Even in those environments, I'd argue that AI coding can offer a lot in terms of verification & automated testing. However, I'd probably agree, in high-stakes safety environments, it's more of a 'yes and' than an either/or.
What’s worth paying for is something that is trustworthy.
Claude code is a perfect example: They blocked tools like opencode because they know quality is the only moat, and they don’t currently have it.
Also, the generated picture in this post makes me want to kick someone in the nuts. It doesn't explain anything.
Is the image really not that clear? There are IDE-like tools that all are focusing on different parts of the Spec --> Agent --> Code continuum.

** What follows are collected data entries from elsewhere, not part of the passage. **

set_option maxSynthPendingDepth 3 in
/-- **THE [B13] FAMILY LEAF AT NODE 00's GROUP OF RECORD — LEMMAS 1–2 KNIT MEMBER-WISE FROM THEIR LOCATED PER-TERM INPUTS, LEMMA 3 THE MEMBER-WISE LOCATED FLAG.**
At Stage-3 parameters `θ` (block size `L = θ.ℓ₆ + 1`), a history-indexed residual [B13] term layer `lamF : ResidB13Fam θ` (one layer per step `k` and coupling
history `v ∈ ℝ^{k+1}`), a box `]0, γ₀]^{k+1}` and ONE residual letter record `c₀`: IF on the box every member's letter field IS `c₀` (`hc`, def-B13's displayed
conjunct) and the family carries the displayed index law (`hidx : IsStepIndexed γ₀ lamF` — step index `k`, running coupling `g_k = v_k`; so Lemma 2's `g_k ≠ 0` is
DISCHARGED member-wise by `IsStepIndexed.g_ne_zero`), and every member in the box satisfies print's located input of LEMMA 1 (pp. 7–9: ≥ 12 fine cubes per direction,
[I]'s block geometry of the member's (1.33) index families with its distance reading `dist k v`, per-term analyticity on (1.34), per-term (1.24)∕(1.30) `h124 h130`
BY REFERENCE to [I] (3.54), (3.17), [15] Prop. 4, [13] (3.108)) and of LEMMA 2 (pp. 10–11: curvature terms, `‖e_{Y,b}‖ ≤ 1`, plaquette data (1.38)–(1.42),
floor, per-term analyticity, gauge invariance by assertion) with print's k-UNIFORM O(1) constants `K K' ϑ R K₂ m₂` and k-UNIFORM thresholds R7–R9 ∕ choice of
`C₁, C₂, q` with headroom `(1 − ϑ)` on `c₀`, and LEMMA 3 (p. 20) holds member-wise as THE FLAG `h3` (NODE A's content, displayed, NOT proved here) — THEN the
family leaf of record `B13FamLeafOfRecord θ γ₀ lamF {c₀ with L := θ.ℓ₆ + 1}` (Lemma 1 ∧ Lemma 2 ∧ Lemma 3 AS PRINTED for every member's step data of record with the
ONE constants record).  Proof: one `b13LeafOfRecord_of_located` per member (every identification binder already discharged there by `CarriersB13`'s faces) and
def-B13's `b13FamLeafOfRecord_of_forall_b13LeafOfRecord`.  Count-neutral: the inputs are hypotheses about the HIDDEN family; nothing of Bałaban's is asserted.
[cite: Balaban1988RG2Cluster, Lemma 1 p.9, Lemma 2 p.11, Lemma 3 p.20; Balaban1987RG1, Thm 3 p.264 (Lemmas 1–3 consumed at every step, last coupling variable)] -/
theorem b13FamLeafOfRecord_of_located
    (hc : ∀ k v, v ∈ FlowStep.Box γ₀ k → (lamF k v).c = c₀) (hidx : ResidB13Fam.IsStepIndexed γ₀ lamF)
    (hN12 : ∀ k v, v ∈ FlowStep.Box γ₀ k → 12 ≤ (θ.ℓ₆ + 1) * ((lamF k v).n + 1))
    -- (1) LEMMA 1: [I]'s block geometry of the (1.33) index families of every member in the box
    (dist : (k : ℕ) → (v : Fin (k + 1) → ℝ) → TDom 4 ((θ.ℓ₆ + 1) * ((lamF k v).n + 1)) → TPt 4 ((θ.ℓ₆ + 1) * ((lamF k v).n + 1)) → (j : ℕ) →
      TPt 4 ((θ.ℓ₆ + 1) ^ ((lamF k v).k - j) * ((θ.ℓ₆ + 1) * ((lamF k v).n + 1))) → ℝ) {K K' : ℝ}
    (hS0Y : ∀ k v, v ∈ FlowStep.Box γ₀ k → ∀ Y, ∀ a ∈ (lamF k v).S0 Y,
      (pbox (fun i => natLift a i - (5 : ℕ)) (fun i => natLift a i + 1 + (5 : ℕ))).image (proj ((θ.ℓ₆ + 1) * ((lamF k v).n + 1))) ⊆ Y.1)
    (hFsub : ∀ k v, v ∈ FlowStep.Box γ₀ k → ∀ Y a, (lamF k v).F Y a ⊆
      (pbox (fun i => natLift a i - (5 : ℕ)) (fun i => natLift a i + 1 + (5 : ℕ))).image (proj ((θ.ℓ₆ + 1) * ((lamF k v).n + 1))) \
        (pbox (fun i => natLift a i - (4 : ℕ)) (fun i => natLift a i + 1 + (4 : ℕ))).image (proj ((θ.ℓ₆ + 1) * ((lamF k v).n + 1))))
    (hSq : ∀ k v, v ∈ FlowStep.Box γ₀ k → ∀ Y, ∀ a ∈ (lamF k v).S0 Y, ∀ j, (lamF k v).Sq Y a j ⊆
      (Finset.univ : Finset (TPt 4 ((θ.ℓ₆ + 1) ^ ((lamF k v).k - j) * ((θ.ℓ₆ + 1) * ((lamF k v).n + 1))))).filter
        (fun q => tcoarse ((θ.ℓ₆ + 1) ^ ((lamF k v).k - j)) ((θ.ℓ₆ + 1) * ((lamF k v).n + 1)) q ∈
          (pbox (fun i => natLift a i - (2 : ℕ)) (fun i => natLift a i + 1 + (2 : ℕ))).image (proj ((θ.ℓ₆ + 1) * ((lamF k v).n + 1)))))
    (hScY : ∀ k v, v ∈ FlowStep.Box γ₀ k → ∀ Y, (lamF k v).Sc Y ⊆ Y.1)
    (hdist0 : ∀ k v, v ∈ FlowStep.Box γ₀ k → ∀ Y a j q, 0 ≤ c₀.δ₀ * dist k v Y a j q)
    (hdist : ∀ k v, v ∈ FlowStep.Box γ₀ k → ∀ Y a j (n : ℕ) q,
      q ∉ (pbox (fun i => (((θ.ℓ₆ + 1) ^ ((lamF k v).k - j) : ℕ) : ℤ) * natLift a i - (n + 1 : ℕ))
        (fun i => (((θ.ℓ₆ + 1) ^ ((lamF k v).k - j) : ℕ) : ℤ) * natLift a i + 2 * (((θ.ℓ₆ + 1) ^ ((lamF k v).k - j) : ℕ) : ℤ) - 1 + (n + 1 : ℕ))).image
          (proj ((θ.ℓ₆ + 1) ^ ((lamF k v).k - j) * ((θ.ℓ₆ + 1) * ((lamF k v).n + 1)))) →
        c₀.δ₀ * c₀.M * ((n : ℝ) + 1) ≤ c₀.δ₀ * dist k v Y a j q)
    (hSX : ∀ k v, v ∈ FlowStep.Box γ₀ k → ∀ Y a j q,
      (lamF k v).SX Y a j q ⊆ (tcubeSys 4 ((θ.ℓ₆ + 1) ^ ((lamF k v).k - j) * ((θ.ℓ₆ + 1) * ((lamF k v).n + 1)))).above q)
    (hSX' : ∀ k v, v ∈ FlowStep.Box γ₀ k → ∀ Y a j q,
      (lamF k v).SX' Y a j q ⊆ (tcubeSys 4 ((θ.ℓ₆ + 1) ^ ((lamF k v).k - j) * ((θ.ℓ₆ + 1) * ((lamF k v).n + 1)))).above q)
    (hX0 : ∀ k v, v ∈ FlowStep.Box γ₀ k → ∀ Y, ∀ a ∈ (lamF k v).Sc Y, ∀ j ∈ Finset.range ((lamF k v).k + 1), ∀ q ∈ (lamF k v).Sq' Y a j,
      ∀ x ∈ (lamF k v).SX' Y a j q, x.1.image (tcoarse ((θ.ℓ₆ + 1) ^ ((lamF k v).k - j)) ((θ.ℓ₆ + 1) * ((lamF k v).n + 1))) ⊆ Y.1)
    -- (1) LEMMA 1: per-term analyticity on (1.34), every member in the box
    (hAnT : ∀ k v, v ∈ FlowStep.Box γ₀ k → ∀ Y, ∀ a ∈ (lamF k v).S0 Y, ∀ X ∈ ((lamF k v).F Y a).powerset, ∀ j ∈ Finset.range ((lamF k v).k + 1),
      ∀ q ∈ (lamF k v).Sq Y a j, ∀ x ∈ (lamF k v).SX Y a j q, AnalyticOnNhd ℂ ((lamF k v).T Y a X j q x) ((lamF k v).sp1 Y))
    (hAnT' : ∀ k v, v ∈ FlowStep.Box γ₀ k → ∀ Y, ∀ a ∈ (lamF k v).Sc Y, ∀ j ∈ Finset.range ((lamF k v).k + 1), ∀ q ∈ (lamF k v).Sq' Y a j,
      ∀ x ∈ (lamF k v).SX' Y a j q, AnalyticOnNhd ℂ ((lamF k v).T' Y a j q x) ((lamF k v).sp1 Y))
    -- (1) LEMMA 1: the k-UNIFORM thresholds and restrictions on the ONE residual letter record `c₀`
    (hK : 0 ≤ K) (hK' : 0 ≤ K') (hκ : 0 ≤ c₀.κ) (hδ1 : c₀.δ < 1) (hδκ : 1 ≤ c₀.δ * c₀.κ)
    (hκ126 : kappa₀ 64 8 ≤ c₀.κ) (hκ126' : kappa₀ 64 8 ≤ c₀.δ * c₀.κ)
    (hκ₁ : 1 + 2 * Real.log (8 * 12 ^ 3) ≤ c₀.κ₁) (hκ₁' : 2 + 16 * Real.log 128 ≤ c₀.κ₁)
    (hδ₀M : 10 * Real.exp (-1) ≤ c₀.δ₀ * c₀.M) (hδ₀M5 : 2 * Real.log 5 ≤ c₀.δ₀ * c₀.M)
    (hR8 : (1 - c₀.δ) * c₀.κ ≤ (1 / 4) * (c₀.κ₁ - 1)) (hR9 : (1 - 2 * c₀.δ) * c₀.κ ≤ (1 / 16) * c₀.κ₁)
    -- (1) LEMMA 1: per-term (1.24), (1.30) by reference to [I] (3.54), (3.17), [15] Prop. 4, [13] (3.108), every member in the box; k-UNIFORM `K, K′`, headroom (1 − ϑ)
    (h124 : ∀ k v, v ∈ FlowStep.Box γ₀ k → ∀ Y φ, φ ∈ (lamF k v).sp1 Y → ∀ a ∈ (lamF k v).S0 Y, ∀ X ∈ ((lamF k v).F Y a).powerset,
      ∀ j ∈ Finset.range ((lamF k v).k + 1), ∀ q ∈ (lamF k v).Sq Y a j, ∀ x ∈ (lamF k v).SX Y a j q,
        ‖(lamF k v).T Y a X j q x φ‖ ≤ K * (((θ.ℓ₆ + 1 : ℕ) : ℝ) ^ j * (((θ.ℓ₆ + 1 : ℕ) : ℝ) ^ (lamF k v).k)⁻¹) ^ 5 *
          Real.exp (-(c₀.κ₁ - 1) *
            (((Y.1 \ (pbox (fun i => natLift a i - (5 : ℕ)) (fun i => natLift a i + 1 + (5 : ℕ))).image
              (proj ((θ.ℓ₆ + 1) * ((lamF k v).n + 1)))).card : ℝ) + X.card)) *
          Real.exp (-(c₀.κ * torusTreeLen x.1)))
    (h130 : ∀ k v, v ∈ FlowStep.Box γ₀ k → ∀ Y φ, φ ∈ (lamF k v).sp1 Y → ∀ a ∈ (lamF k v).Sc Y, ∀ j ∈ Finset.range ((lamF k v).k + 1),
      ∀ q ∈ (lamF k v).Sq' Y a j, ∀ x ∈ (lamF k v).SX' Y a j q,
        ‖(lamF k v).T' Y a j q x φ‖ ≤ K' * Real.exp (-(1 / 2) * (c₀.δ₀ * c₀.M) * (((θ.ℓ₆ + 1 : ℕ) : ℝ) ^ j * (((θ.ℓ₆ + 1 : ℕ) : ℝ) ^ (lamF k v).k)⁻¹)⁻¹
            - (1 / 2) * c₀.δ₀ * dist k v Y a j q) *
          Real.exp (-(c₀.κ₁ - 1) * ((Y.1 \ x.1.image (tcoarse ((θ.ℓ₆ + 1) ^ ((lamF k v).k - j)) ((θ.ℓ₆ + 1) * ((lamF k v).n + 1)))).card : ℝ)) *
          Real.exp (-(c₀.κ * torusTreeLen x.1)))
    {ϑ : ℝ} (hϑ0 : 0 ≤ ϑ) (hϑ1 : ϑ < 1)
    (hC : K * K₀ 64 8 * (2 * (6 * ((θ.ℓ₆ + 1 : ℕ) : ℝ)) ^ 4) * Real.exp 1 * Real.exp ((1 / 8) * c₀.κ₁ * (12 ^ 4 - 1)) +
        2 * (64 * K') * K₀ 64 8 * 1344 ≤
      (1 - ϑ) * (c₀.E₀ * c₀.ε₁ * c₀.C₁ * c₀.M ^ c₀.q * Real.exp (c₀.C₂ * c₀.κ₁)))
    -- (2) LEMMA 2 (pp. 10–11): the curvature terms and the plaquette data of every member in the box; k-UNIFORM `ϑ, R, K₂, m₂`
    (hGlAn : ∀ k v, v ∈ FlowStep.Box γ₀ k → ∀ Y, AnalyticOnNhd ℂ ((lamF k v).Gl Y) ((lamF k v).sp1 Y))
    (hGl : ∀ k v, v ∈ FlowStep.Box γ₀ k → ∀ Y φ, φ ∈ (lamF k v).sp1 Y →
      ‖(lamF k v).Gl Y φ‖ ≤ ϑ * (c₀.E₀ * c₀.ε₁ * c₀.C₁ * c₀.M ^ c₀.q * Real.exp (c₀.C₂ * c₀.κ₁)) *
        Real.exp (-((1 - 2 * c₀.δ) * c₀.κ * (tsys 4 ((θ.ℓ₆ + 1) * ((lamF k v).n + 1))).dj Y)))
    (he : ∀ k v, v ∈ FlowStep.Box γ₀ k → ∀ Y b, ‖(lamF k v).e Y b‖ ≤ 1)
    {R K₂ : ℝ} {m₂ : ℕ} (hK₂ : 0 ≤ K₂) (hR : 0 < R) (hε3 : 3 * c₀.ε₁ ≤ R)
    (hW : ∀ k v, v ∈ FlowStep.Box γ₀ k → ∀ Y, ∀ i ∈ (lamF k v).s Y, ∀ φ ∈ (lamF k v).sp1 Y, AnalyticOnNhd ℂ ((lamF k v).Wf Y i φ) (ball 0 R))
    (hKW : ∀ k v, v ∈ FlowStep.Box γ₀ k → ∀ Y, ∀ i ∈ (lamF k v).s Y, ∀ φ ∈ (lamF k v).sp1 Y, ∀ z ∈ ball (0 : (lamF k v).E) R,
      ‖(lamF k v).Wf Y i φ z‖ ≤ K₂ * Real.exp (-(c₀.κ₁ - 1) * ((Y.1.card : ℝ) - 1)) * ‖z‖ ^ 3)
    (hcard : ∀ k v, v ∈ FlowStep.Box γ₀ k → ∀ Y, ((lamF k v).s Y).card ≤ m₂ * Y.1.card)
    (hsp : ∀ k v, v ∈ FlowStep.Box γ₀ k → ∀ Y φ, φ ∈ (lamF k v).sp1 Y → ‖(lamF k v).g‖ * ‖(lamF k v).rd Y φ‖ < c₀.ε₁)
    (hfloor : 27 * m₂ * K₂ * Real.exp (c₀.κ₁ - 1) ≤ c₀.C₃ * c₀.M ^ 4 * Real.exp (c₀.C₂ * c₀.κ₁))
    (hAnP : ∀ k v, v ∈ FlowStep.Box γ₀ k → ∀ Y, ∀ i ∈ (lamF k v).s Y,
      AnalyticOnNhd ℂ (fun φ => scaled (lamF k v).g ((lamF k v).Wf Y i φ) ((lamF k v).rd Y φ)) ((lamF k v).sp1 Y))
    (hG : ∀ k v, v ∈ FlowStep.Box γ₀ k → ∀ Y, (lamF k v).GaugeInv ((lamF k v).V Y) ∧
      (lamF k v).GaugeInv ((WtOfRecord θ (lamF k v)).toStepData.quadForm Y) ∧ (lamF k v).GaugeInv ((lamF k v).Vpp Y))
    -- (3) LEMMA 3 (p. 20): THE LOCATED FLAG, member-wise — NODE A's content, displayed
    (h3 : ∀ k v, v ∈ FlowStep.Box γ₀ k →
      B13.Lemma3Printed (WtOfRecord θ (lamF k v)).toStepData ({ c₀ with L := θ.ℓ₆ + 1 } : B13.Consts)) :
    B13FamLeafOfRecord θ γ₀ lamF { c₀ with L := θ.ℓ₆ + 1 } := by
  refine b13FamLeafOfRecord_of_forall_b13LeafOfRecord (fun k v hv => ?_) (fun k v hv => ?_)
  · simp only [c13OfRecord, hc k v hv]
  · have hcv := hc k v hv
    subst hcv
    exact b13LeafOfRecord_of_located θ (lamF k v) (hN12 k v hv) (dist k v) (hS0Y k v hv) (hFsub k v hv) (hSq k v hv) (hScY k v hv)
      (hdist0 k v hv) (hdist k v hv) (hSX k v hv) (hSX' k v hv) (hX0 k v hv) (hAnT k v hv) (hAnT' k v hv) hK hK' hκ hδ1 hδκ hκ126 hκ126'
      hκ₁ hκ₁' hδ₀M hδ₀M5 hR8 hR9 (h124 k v hv) (h130 k v hv) hϑ0 hϑ1 hC (hGlAn k v hv) (hGl k v hv) (he k v hv) (hidx.g_ne_zero hv) hK₂ hR hε3
      (hW k v hv) (hKW k v hv) (hcard k v hv) (hsp k v hv) hfloor (hAnP k v hv) (hG k v hv) (h3 k v hv)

I think it illustrates that all right.
the constant asking drives me crazy
9/10 my ai generated code is bad before my verification layers 9/10 its good after.
Claude fights through your rules. And if you code in another language you could use other agents to verify code.
This is the challenge now, effectively verify the code. Whenever I end up with a bad response I ask myself what layers could i set to stop AI as early as possible.
Also things like namings, comments, tree traversal, context engineering, even data-structures, multi-agenting. I know it sounds like buzzword, but these are the topics a software-engineer really should think about. Everything else is frankly cope.